SOURCE RECORDS:
import Mathlib.Algebra.MvPolynomial.NoZeroDivisors
import Literature.Computability.AlgebraicComplexity.DeterminantalComplexity
import Literature.Computability.AlgebraicComplexity.StandardFamiliesProofs
import Literature.Computability.AlgebraicComplexity.RankOneDeterminantalExpressionsProofs
import Literature.LinearAlgebra.Matrix.MvPolynomialDetDegree
/-- ★★ **Upper bound** for `y ≥ 48`: `m(y) − 1 ≤ 2y/β⁶ + (3·#(ipwb 8) + 4·#(ipwb 10))/y³ + 12 μ¹⁴/(y²√y)` (symbolic lengths
`m = 8`, `m' = 10`). [cite: MadrasSlade1993, §4.2, (4.2.2)–(4.2.5) and Theorem 4.2.2] [cite: Kesten1963SAW, §4] -/
theorem pwbMean_sub_one_le_census {m m' : ℕ} (hm : m = 8) (hm' : m' = 10) (hy : 48 ≤ y) :
    pwbMean y - 1 ≤ 2 * y / wallRate y ^ 6 + (3 * #(ipwb m) + 4 * #(ipwb m')) / y ^ 3 +
      12 * hexConnectiveConstant ^ 14 / (y ^ 2 * Real.sqrt y) := by
  have hy1 : 1 ≤ y := by linarith
  have ht := excess_tail_le hy
  obtain ⟨h4, h5⟩ := pwbLaw_four_five_le hm hm' hy1
  rw [pwbLaw_three] at ht
  have e1 : (3 * #(ipwb m) + 4 * #(ipwb m') : ℝ) / y ^ 3 = 3 * (#(ipwb m) / y ^ 3) + 4 * (#(ipwb m') / y ^ 3) := by ring
  have e2 : 2 * y / wallRate y ^ 6 = 2 * (y / wallRate y ^ 6) := by ring
  linarith

/-- **`f₃` window**: `(1 − 3δ)/y² ≤ y/β(y)⁶ ≤ 1/y²` with `δ = 1/y² + 8748/y³` (`y ≤ β² ≤ y + 1/y + 8748/y²`), for `y ≥ 1`.
[cite: BeatonBousquetMelouDeGierDuminilCopinGuttmann2014, §3.1, Proposition 5] [cite: MadrasSlade1993, §4.2, (4.2.2)] -/
theorem div_wallRate_six_window (hy : 1 ≤ y) :
    (1 - 3 * (1 / y ^ 2 + 8748 / y ^ 3)) / y ^ 2 ≤ y / wallRate y ^ 6 ∧ y / wallRate y ^ 6 ≤ 1 / y ^ 2 := by
  have hy0 : 0 < y := by linarith
  set B := wallRate y ^ 2 with hB
  have hlo : y ≤ B := le_sq_wallRate_el hy0
  have hhi : B ≤ y + 1 / y + 8748 / y ^ 2 := wallRate_sq_le_sharp hy
  have hB0 : 0 < B := by linarith
  have e6 : wallRate y ^ 6 = B ^ 3 := by rw [hB, ← pow_mul]
  rw [e6]
  set δ := 1 / y ^ 2 + 8748 / y ^ 3 with hδ
  have hδ0 : 0 ≤ δ := by positivity
  have hup : B ≤ y * (1 + δ) := by
    have e : y * (1 + δ) = y + 1 / y + 8748 / y ^ 2 := by
      rw [hδ]
      field_simp
      ring
    rw [e]; exact hhi
  constructor
  · have h3 : B ^ 3 ≤ (y * (1 + δ)) ^ 3 := pow_le_pow_left₀ hB0.le hup 3
    have hpos : 0 < (y * (1 + δ)) ^ 3 := by positivity
    have hbern : (1 - 3 * δ) * (1 + δ) ^ 3 ≤ 1 := by
      nlinarith [sq_nonneg δ, mul_nonneg hδ0 (sq_nonneg δ), pow_nonneg hδ0 4]
    calc (1 - 3 * δ) / y ^ 2 ≤ y / (y * (1 + δ)) ^ 3 := by
          rw [div_le_div_iff₀ (by positivity) hpos]
          nlinarith [hbern, pow_pos hy0 3]
      _ ≤ y / B ^ 3 := div_le_div_of_nonneg_left hy0.le (pow_pos hB0 3) h3
  · have h3 : y ^ 3 ≤ B ^ 3 := pow_le_pow_left₀ hy0.le hlo 3
    calc y / B ^ 3 ≤ y / y ^ 3 := div_le_div_of_nonneg_left hy0.le (pow_pos hy0 3) h3
      _ = 1 / y ^ 2 := by rw [div_eq_div_iff (by positivity) (by positivity)]; ring

/-- ★★ **Scaled lower bound** on the whole regime: `2 − 6/y² − 52488/y³ ≤ y²(m(y) − 1)` (`y > μ⁴`).
[cite: MadrasSlade1993, §4.2, Theorem 4.2.2] [cite: BeatonBousquetMelouDeGierDuminilCopinGuttmann2014, §3.1, Proposition 5] -/
theorem sq_mul_pwbMean_sub_one_ge (hy : hexConnectiveConstant ^ 4 < y) :
    2 - 6 / y ^ 2 - 52488 / y ^ 3 ≤ y ^ 2 * (pwbMean y - 1) := by
  have hy1 := one_le_of_mu_four_lt_el hy
  have hy0 : 0 < y := by linarith
  have hlow := (div_wallRate_six_window hy1).1
  have hm := two_mul_div_le_pwbMean_sub_one hy
  have h1 := mul_le_mul_of_nonneg_left hlow (by positivity : (0 : ℝ) ≤ y ^ 2)
  have h2 := mul_le_mul_of_nonneg_left hm (by positivity : (0 : ℝ) ≤ y ^ 2)
  have e1 : y ^ 2 * ((1 - 3 * (1 / y ^ 2 + 8748 / y ^ 3)) / y ^ 2) = 1 - 3 / y ^ 2 - 26244 / y ^ 3 := by
    rw [mul_div_assoc', mul_div_cancel_left₀ _ (by positivity : y ^ 2 ≠ 0)]
    ring
  have e2 : y ^ 2 * (2 * y / wallRate y ^ 6) = 2 * (y ^ 2 * (y / wallRate y ^ 6)) := by ring
  have e3 : (2 : ℝ) - 6 / y ^ 2 - 52488 / y ^ 3 = 2 * (1 - 3 / y ^ 2 - 26244 / y ^ 3) := by ring
  rw [e1] at h1
  rw [e2] at h2
  rw [e3]
  linarith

PROBLEM DETAILS:
From the very first line of the records down to the line with "have e1 : (3", please write out each line exactly, including both ends and no other lines.

WRITTEN ANSWER:
import Mathlib.Algebra.MvPolynomial.NoZeroDivisors
import Literature.Computability.AlgebraicComplexity.DeterminantalComplexity
import Literature.Computability.AlgebraicComplexity.StandardFamiliesProofs
import Literature.Computability.AlgebraicComplexity.RankOneDeterminantalExpressionsProofs
import Literature.LinearAlgebra.Matrix.MvPolynomialDetDegree
/-- ★★ **Upper bound** for `y ≥ 48`: `m(y) − 1 ≤ 2y/β⁶ + (3·#(ipwb 8) + 4·#(ipwb 10))/y³ + 12 μ¹⁴/(y²√y)` (symbolic lengths
`m = 8`, `m' = 10`). [cite: MadrasSlade1993, §4.2, (4.2.2)–(4.2.5) and Theorem 4.2.2] [cite: Kesten1963SAW, §4] -/
theorem pwbMean_sub_one_le_census {m m' : ℕ} (hm : m = 8) (hm' : m' = 10) (hy : 48 ≤ y) :
    pwbMean y - 1 ≤ 2 * y / wallRate y ^ 6 + (3 * #(ipwb m) + 4 * #(ipwb m')) / y ^ 3 +
      12 * hexConnectiveConstant ^ 14 / (y ^ 2 * Real.sqrt y) := by
  have hy1 : 1 ≤ y := by linarith
  have ht := excess_tail_le hy
  obtain ⟨h4, h5⟩ := pwbLaw_four_five_le hm hm' hy1
  rw [pwbLaw_three] at ht
  have e1 : (3 * #(ipwb m) + 4 * #(ipwb m') : ℝ) / y ^ 3 = 3 * (#(ipwb m) / y ^ 3) + 4 * (#(ipwb m') / y ^ 3) := by ring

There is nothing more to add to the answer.